Collected data>
▼

import Literature.Probability.Percolation.TriDiscShelling
import HarnessLib

/-!
# The tiling of the triangular lattice by hexagonal balls of radius 2

Topic `Literature/Probability/Percolation`; family `crit-perc`. A coarse-graining device for
building *regular* discrete domains: the triangular lattice `𝕋` is tiled by the hexagonal
balls of radius `2` (`19` sites) centred on the sublattice `α𝕋`, `α = 3 + 2ω` (index `19`), and
a union of tiles has, at every site, a ring pattern which is a single cyclic block — so that
neither it nor its outer boundary can have a cut vertex, the standing restriction of
Bollobás–Riordan on discrete domains (*Percolation* (2006), Ch. 7 §7.2.2 p. 168: "we shall assume
that neither `G` nor `∂⁺(G)` has a cut-vertex"), which their construction of the approximating
domains `G_δ^±` (Lemma 14, p. 190) does not by itself provide.

* `coarseMul` (`c ↦ αc`), `tilePhi` (residue `12x₀ + x₁ mod 19`), `tileRep` (representatives in
  the ball of radius `2`), `tileCentre` (coarse centre of the tile of a site), `tileOff` (coarse
  offsets of the tiles of the neighbours), `tileUnion S'` (union of the tiles with centres in
  `S'`), `IsCyclicBlock` (a Boolean pattern on the six directions is one cyclic block).
* `coarseMul_tileCentre_add` (every site is `α · centre + representative`),
  `tileRep_tilePhi_of_triNorm_le` (the ball of radius `2` is a fundamental domain),
  `tileCentre_coarseMul_add` (equivariance), `mem_tileUnion_iff`.
* `tileCentre_eq_or_adj_of_adj` — **adjacent sites lie in equal or adjacent tiles**;
  `isCyclicBlock_tileUnion` — **the ring pattern of a union of tiles is one cyclic block at
  every site** (`isCyclicBlock_of_tilePattern`, a finite check over the `19` residues by
  `decide`).

## References

* B. Bollobás, O. Riordan, *Percolation*, Cambridge University Press (2006), Ch. 7 §7.2.2
  p. 168, §7.2.5 p. 190.

## Mathlib / tree

Mathlib: `ZMod`, `decide`. Tree: `TriDiscShelling.lean` (`triDir`), `TriangularLattice`
(`triNorm`, `triBall`, `abs_le_triNorm`).
-/

noncomputable section

open Literature.Probability.LatticeModels

namespace Literature.Probability.Percolation

/-- **Coarse-to-fine map**: multiplication by `α = 3 + 2ω` in the Eisenstein integers,
`c ↦ (3c₀ - 2c₁, 2c₀ + 5c₁)`; its image is the sublattice of tile centres (index `19`). [folklore] -/
def coarseMul (c : Site 2) : Site 2 := fun i => ![3 * c 0 - 2 * c 1, 2 * c 0 + 5 * c 1] i

/-- The residue of a site modulo the sublattice of tile centres: `12x₀ + x₁ (mod 19)`. [folklore] -/
def tilePhi (x : Site 2) : ZMod 19 := ((12 * x 0 + x 1 : ℤ) : ZMod 19)

/-- The representative of each residue in the hexagonal ball of radius `2`. [folklore] -/
def tileRep (k : ZMod 19) : Site 2 := fun i =>
  (![![0, 0], ![0, 1], ![0, 2], ![2, -2], ![2, -1], ![2, 0], ![-1, -1], ![-1, 0], ![-1, 1], ![-1, 2], ![1, -2],
    ![1, -1], ![1, 0], ![1, 1], ![-2, 0], ![-2, 1], ![-2, 2], ![0, -2], ![0, -1]] : Fin 19 → Fin 2 → ℤ) k i

/-- **The coarse centre of the tile containing a site**: `x = coarseMul (tileCentre x) + b` with
`b = tileRep (tilePhi x)` in the ball of radius `2`. [folklore] -/
def tileCentre (x : Site 2) : Site 2 := fun i =>
  ![(5 * (x 0 - tileRep (tilePhi x) 0) + 2 * (x 1 - tileRep (tilePhi x) 1)) / 19,
    (3 * (x 1 - tileRep (tilePhi x) 1) - 2 * (x 0 - tileRep (tilePhi x) 0)) / 19] i

/-- First coordinate of `coarseMul`. [folklore] -/
@[simp] theorem coarseMul_zero_apply (c : Site 2) : coarseMul c 0 = 3 * c 0 - 2 * c 1 := rfl

/-- Second coordinate of `coarseMul`. [folklore] -/
@[simp] theorem coarseMul_one_apply (c : Site 2) : coarseMul c 1 = 2 * c 0 + 5 * c 1 := rfl

/-- `coarseMul` is additive. [folklore] -/
theorem coarseMul_add (c c' : Site 2) : coarseMul (c + c') = coarseMul c + coarseMul c' := by
  ext i; fin_cases i <;> simp [coarseMul] <;> ring

/-- `tilePhi` is additive. [folklore] -/
theorem tilePhi_add (x y : Site 2) : tilePhi (x + y) = tilePhi x + tilePhi y := by
  simp only [tilePhi, Pi.add_apply]; push_cast; ring

/-- `tilePhi` of a difference. [folklore] -/
theorem tilePhi_sub (x y : Site 2) : tilePhi (x - y) = tilePhi x - tilePhi y := by
  simp only [tilePhi, Pi.sub_apply]; push_cast; ring

/-- **The tile centres have residue `0`.** [folklore] -/
theorem tilePhi_coarseMul (c : Site 2) : tilePhi (coarseMul c) = 0 := by
  simp only [tilePhi, coarseMul_zero_apply, coarseMul_one_apply]
  have e : (12 * (3 * c 0 - 2 * c 1) + (2 * c 0 + 5 * c 1) : ℤ) = 19 * (2 * c 0 - c 1) := by ring
  rw [e]; push_cast
  have h19 : ((19 : ℤ) : ZMod 19) = 0 := by decide
  rw [show (19 : ZMod 19) = ((19 : ℤ) : ZMod 19) by push_cast; rfl, h19, zero_mul]

/-- **Residue `0` means divisibility** of the two combinations defining `tileCentre`. [folklore] -/
theorem dvd_of_tilePhi_eq_zero {d : Site 2} (h : tilePhi d = 0) : (19 : ℤ) ∣ 5 * d 0 + 2 * d 1 ∧ (19 : ℤ) ∣ 3 * d 1 - 2 * d 0 := by
  have h' : (19 : ℤ) ∣ 12 * d 0 + d 1 := by
    rw [tilePhi] at h
    exact (ZMod.intCast_zmod_eq_zero_iff_dvd _ 19).1 h
  obtain ⟨t, ht⟩ := h'
  refine ⟨⟨2 * t - d 0, by linarith⟩, ⟨3 * t - 2 * d 0, by linarith⟩⟩

/-- The residues of the representatives. [folklore] -/
theorem tilePhi_tileRep (k : ZMod 19) : tilePhi (tileRep k) = k := by
  revert k; decide

/-- The representatives lie in the ball of radius `2`. [folklore] -/
theorem triNorm_tileRep_le (k : ZMod 19) : triNorm (tileRep k) ≤ 2 := by
  revert k; decide

/-- **Reconstruction**: every site is its tile centre (scaled) plus its representative. [folklore] -/
theorem coarseMul_tileCentre_add (x : Site 2) : coarseMul (tileCentre x) + tileRep (tilePhi x) = x := by
  have h0 : tilePhi (x - tileRep (tilePhi x)) = 0 := by rw [tilePhi_sub, tilePhi_tileRep, sub_self]
  obtain ⟨⟨a, ha⟩, ⟨b, hb⟩⟩ := dvd_of_tilePhi_eq_zero h0
  simp only [Pi.sub_apply] at ha hb
  have hc0 : tileCentre x 0 = a := by
    show (5 * (x 0 - tileRep (tilePhi x) 0) + 2 * (x 1 - tileRep (tilePhi x) 1)) / 19 = a
    rw [ha, Int.mul_ediv_cancel_left _ (by norm_num)]
  have hc1 : tileCentre x 1 = b := by
    show (3 * (x 1 - tileRep (tilePhi x) 1) - 2 * (x 0 - tileRep (tilePhi x) 0)) / 19 = b
    rw [hb, Int.mul_ediv_cancel_left _ (by norm_num)]
  ext i; fin_cases i
  · show coarseMul (tileCentre x) 0 + tileRep (tilePhi x) 0 = x 0
    rw [coarseMul_zero_apply, hc0, hc1]; linarith
  · show coarseMul (tileCentre x) 1 + tileRep (tilePhi x) 1 = x 1
    rw [coarseMul_one_apply, hc0, hc1]; linarith

/-- A site is within hexagonal distance `2` of its (scaled) tile centre. [folklore] -/
theorem triNorm_sub_coarseMul_tileCentre (x : Site 2) : triNorm (x - coarseMul (tileCentre x)) ≤ 2 := by
  have e : x - coarseMul (tileCentre x) = tileRep (tilePhi x) :=
    sub_eq_iff_eq_add'.2 (coarseMul_tileCentre_add x).symm
  rw [e]; exact triNorm_tileRep_le _

/-- **Equivariance**: shifting by a tile centre shifts the coarse centre. [folklore] -/
theorem tileCentre_coarseMul_add (c y : Site 2) : tileCentre (coarseMul c + y) = c + tileCentre y := by
  have hφ : tilePhi (coarseMul c + y) = tilePhi y := by rw [tilePhi_add, tilePhi_coarseMul, zero_add]
  ext i; fin_cases i
  · show (5 * ((coarseMul c + y) 0 - tileRep (tilePhi (coarseMul c + y)) 0) +
        2 * ((coarseMul c + y) 1 - tileRep (tilePhi (coarseMul c + y)) 1)) / 19 = c 0 + _
    rw [hφ]
    show _ = c 0 + (5 * (y 0 - tileRep (tilePhi y) 0) + 2 * (y 1 - tileRep (tilePhi y) 1)) / 19
    simp only [Pi.add_apply, coarseMul_zero_apply, coarseMul_one_apply]
    rw [show 5 * (3 * c 0 - 2 * c 1 + y 0 - tileRep (tilePhi y) 0) + 2 * (2 * c 0 + 5 * c 1 + y 1 - tileRep (tilePhi y) 1) =
      (5 * (y 0 - tileRep (tilePhi y) 0) + 2 * (y 1 - tileRep (tilePhi y) 1)) + c 0 * 19 by ring,
      Int.add_mul_ediv_right _ _ (by norm_num)]
    ring
  · show (3 * ((coarseMul c + y) 1 - tileRep (tilePhi (coarseMul c + y)) 1) -
        2 * ((coarseMul c + y) 0 - tileRep (tilePhi (coarseMul c + y)) 0)) / 19 = c 1 + _
    rw [hφ]
    show _ = c 1 + (3 * (y 1 - tileRep (tilePhi y) 1) - 2 * (y 0 - tileRep (tilePhi y) 0)) / 19
    simp only [Pi.add_apply, coarseMul_zero_apply, coarseMul_one_apply]
    rw [show 3 * (2 * c 0 + 5 * c 1 + y 1 - tileRep (tilePhi y) 1) - 2 * (3 * c 0 - 2 * c 1 + y 0 - tileRep (tilePhi y) 0) =
      (3 * (y 1 - tileRep (tilePhi y) 1) - 2 * (y 0 - tileRep (tilePhi y) 0)) + c 1 * 19 by ring,
      Int.add_mul_ediv_right _ _ (by norm_num)]
    ring

/-- The representatives are the sites of their own tile: their coarse centre is `0`. [folklore] -/
theorem tileCentre_tileRep (k : ZMod 19) : tileCentre (tileRep k) = 0 := by
  revert k; decide

/-- **The centre of a tile site**: `tileCentre (coarseMul c + tileRep k) = c`. [folklore] -/
theorem tileCentre_coarseMul_add_tileRep (c : Site 2) (k : ZMod 19) : tileCentre (coarseMul c + tileRep k) = c := by
  rw [tileCentre_coarseMul_add, tileCentre_tileRep, add_zero]

/-! ### The coarse offsets of the neighbours of a site -/

/-- The coarse offset of the tile of the neighbour `x + e_j`, as a function of the residue of `x`. [folklore] -/
def tileOff (k : ZMod 19) (j : Fin 6) : Site 2 := tileCentre (tileRep k + triDir j)

/-- **The tile of a neighbour** is the tile of the site shifted by the tabulated coarse offset. [folklore] -/
theorem tileCentre_add_triDir (x : Site 2) (j : Fin 6) :
    tileCentre (x + triDir j) = tileCentre x + tileOff (tilePhi x) j := by
  have h := coarseMul_tileCentre_add x
  calc tileCentre (x + triDir j) = tileCentre (coarseMul (tileCentre x) + (tileRep (tilePhi x) + triDir j)) := by
        rw [← add_assoc, h]
    _ = tileCentre x + tileOff (tilePhi x) j := by rw [tileCentre_coarseMul_add, tileOff]

/-- **Neighbouring sites lie in equal or adjacent tiles**: the coarse offsets are `0` or unit
directions. [folklore] -/
theorem tileOff_eq_zero_or (k : ZMod 19) (j : Fin 6) : tileOff k j = 0 ∨ ∃ i : Fin 6, tileOff k j = triDir i := by
  revert k j; decide

/-! ### The ring patterns of unions of tiles are single blocks -/

/-- A Boolean pattern on the six directions is **one cyclic block**: all, none, or exactly the
`m` consecutive directions `a, …, a + m - 1`. [folklore] -/
def IsCyclicBlock (g : Fin 6 → Bool) : Prop :=
  (∀ j, g j = true) ∨ (∀ j, g j = false) ∨ ∃ a m : Fin 6, 1 ≤ m.val ∧ ∀ t : Fin 6, g (a + t) = true ↔ t.val < m.val

/-- Being one cyclic block is decidable. [folklore] -/
instance : DecidablePred IsCyclicBlock := fun g => by unfold IsCyclicBlock; infer_instance

set_option maxRecDepth 20000 in
/-- **The ring pattern of a union of tiles at any site is one cyclic block.** For a site of
residue `k`, membership of its six neighbours in a union of tiles is a Boolean pattern `g`
which is constant on neighbours lying in the same tile and takes the value `own` (membership of
the site's own tile) on neighbours in the site's tile; every such pattern is one cyclic block
(a finite check over the `19` residues). [folklore] -/
theorem isCyclicBlock_of_tilePattern (k : ZMod 19) (own : Bool) (g : Fin 6 → Bool)
    (hcompat : ∀ i j : Fin 6, tileOff k i = tileOff k j → g i = g j) (hown : ∀ j, tileOff k j = 0 → g j = own) :
    IsCyclicBlock g := by
  revert hown hcompat g own
  fin_cases k
  all_goals decide

/-! ### Unions of tiles -/

open Finset

/-- **Every site of the ball of radius `2` is the representative of its residue** (the ball is
a fundamental domain of the sublattice of tile centres). [folklore] -/
theorem tileRep_tilePhi_of_triNorm_le {b : Site 2} (hb : triNorm b ≤ 2) : tileRep (tilePhi b) = b := by
  obtain ⟨h0, h1, h2⟩ := abs_le_triNorm b
  have hb0 : b 0 ≤ 2 ∧ -2 ≤ b 0 := by rw [abs_le] at h0; omega
  have hb1 : b 1 ≤ 2 ∧ -2 ≤ b 1 := by rw [abs_le] at h1; omega
  have hb2 : b 0 + b 1 ≤ 2 ∧ -2 ≤ b 0 + b 1 := by rw [abs_le] at h2; omega
  have key : ∀ u v : ℤ, u ≤ 2 → -2 ≤ u → v ≤ 2 → -2 ≤ v → u + v ≤ 2 → -2 ≤ u + v →
      tileRep (tilePhi (fun i => ![u, v] i)) = fun i => ![u, v] i := by
    intro u v hu hu' hv hv' huv huv'
    interval_cases u <;> interval_cases v <;> first | omega | decide
  have e : b = fun i => ![b 0, b 1] i := by ext i; fin_cases i <;> rfl
  rw [e]
  exact key (b 0) (b 1) hb0.1 hb0.2 hb1.1 hb1.2 hb2.1 hb2.2

/-- **The union of the tiles** with coarse centres in `S'`. [folklore] -/
def tileUnion (S' : Finset (Site 2)) : Finset (Site 2) :=
  S'.biUnion fun c => (triBall 2).image fun b => coarseMul c + b

/-- **Membership in a union of tiles** is membership of the coarse centre. [folklore] -/
theorem mem_tileUnion_iff {S' : Finset (Site 2)} {x : Site 2} : x ∈ tileUnion S' ↔ tileCentre x ∈ S' := by
  rw [tileUnion, mem_biUnion]
  constructor
  · rintro ⟨c, hc, hx⟩
    obtain ⟨b, hb, rfl⟩ := mem_image.1 hx
    rw [mem_triBall_iff] at hb
    have e : b = tileRep (tilePhi b) := (tileRep_tilePhi_of_triNorm_le (by exact_mod_cast hb)).symm
    have : tileCentre (coarseMul c + b) = c := by
      rw [e, tileCentre_coarseMul_add_tileRep]
    rwa [this]
  · intro h
    refine ⟨tileCentre x, h, mem_image.2 ⟨tileRep (tilePhi x), ?_, coarseMul_tileCentre_add x⟩⟩
    rw [mem_triBall_iff]; exact_mod_cast triNorm_tileRep_le _

/-- **Adjacent sites lie in equal or adjacent tiles.** [folklore] -/
theorem tileCentre_eq_or_adj_of_adj {x y : Site 2} (h : triGraph.Adj x y) :
    tileCentre x = tileCentre y ∨ triGraph.Adj (tileCentre x) (tileCentre y) := by
  obtain ⟨j, rfl⟩ := (triGraph_adj_iff_triDir x y).1 h
  rw [tileCentre_add_triDir]
  rcases tileOff_eq_zero_or (tilePhi x) j with h0 | ⟨i, hi⟩
  · left; rw [h0, add_zero]
  · right; rw [hi]; exact triGraph_adj_add_triDir _ i

/-- **The ring pattern of a union of tiles is one cyclic block at every site**: the set of
directions `j` with `x + e_j` in the union is all, none, or one block of consecutive
directions. [folklore] -/
theorem isCyclicBlock_tileUnion (S' : Finset (Site 2)) (x : Site 2) :
    IsCyclicBlock fun j => decide (x + triDir j ∈ tileUnion S') := by
  have e : (fun j => decide (x + triDir j ∈ tileUnion S')) =
      fun j => decide (tileCentre x + tileOff (tilePhi x) j ∈ S') := by
    funext j
    rw [Bool.decide_congr (mem_tileUnion_iff.trans (by rw [tileCentre_add_triDir]))]
  rw [e]
  refine isCyclicBlock_of_tilePattern (tilePhi x) (decide (tileCentre x ∈ S')) _ (fun i j hij => by simp only [hij])
    (fun j hj => by simp only [hj, add_zero])

end Literature.Probability.Percolation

▲

Brief>
From the records above, quote only the lines running from the line with "theorem tileCentre_tileRep (k" to the line with "of a site -/", both lines included.

Answer space>
theorem tileCentre_tileRep (k : ZMod 19) : tileCentre (tileRep k) = 0 := by
  revert k; decide

/-- **The centre of a tile site**: `tileCentre (coarseMul c + tileRep k) = c`. [folklore] -/
theorem tileCentre_coarseMul_add_tileRep (c : Site 2) (k : ZMod 19) : tileCentre (coarseMul c + tileRep k) = c := by
  rw [tileCentre_coarseMul_add, tileCentre_tileRep, add_zero]

/-! ### The coarse offsets of the neighbours of a site -/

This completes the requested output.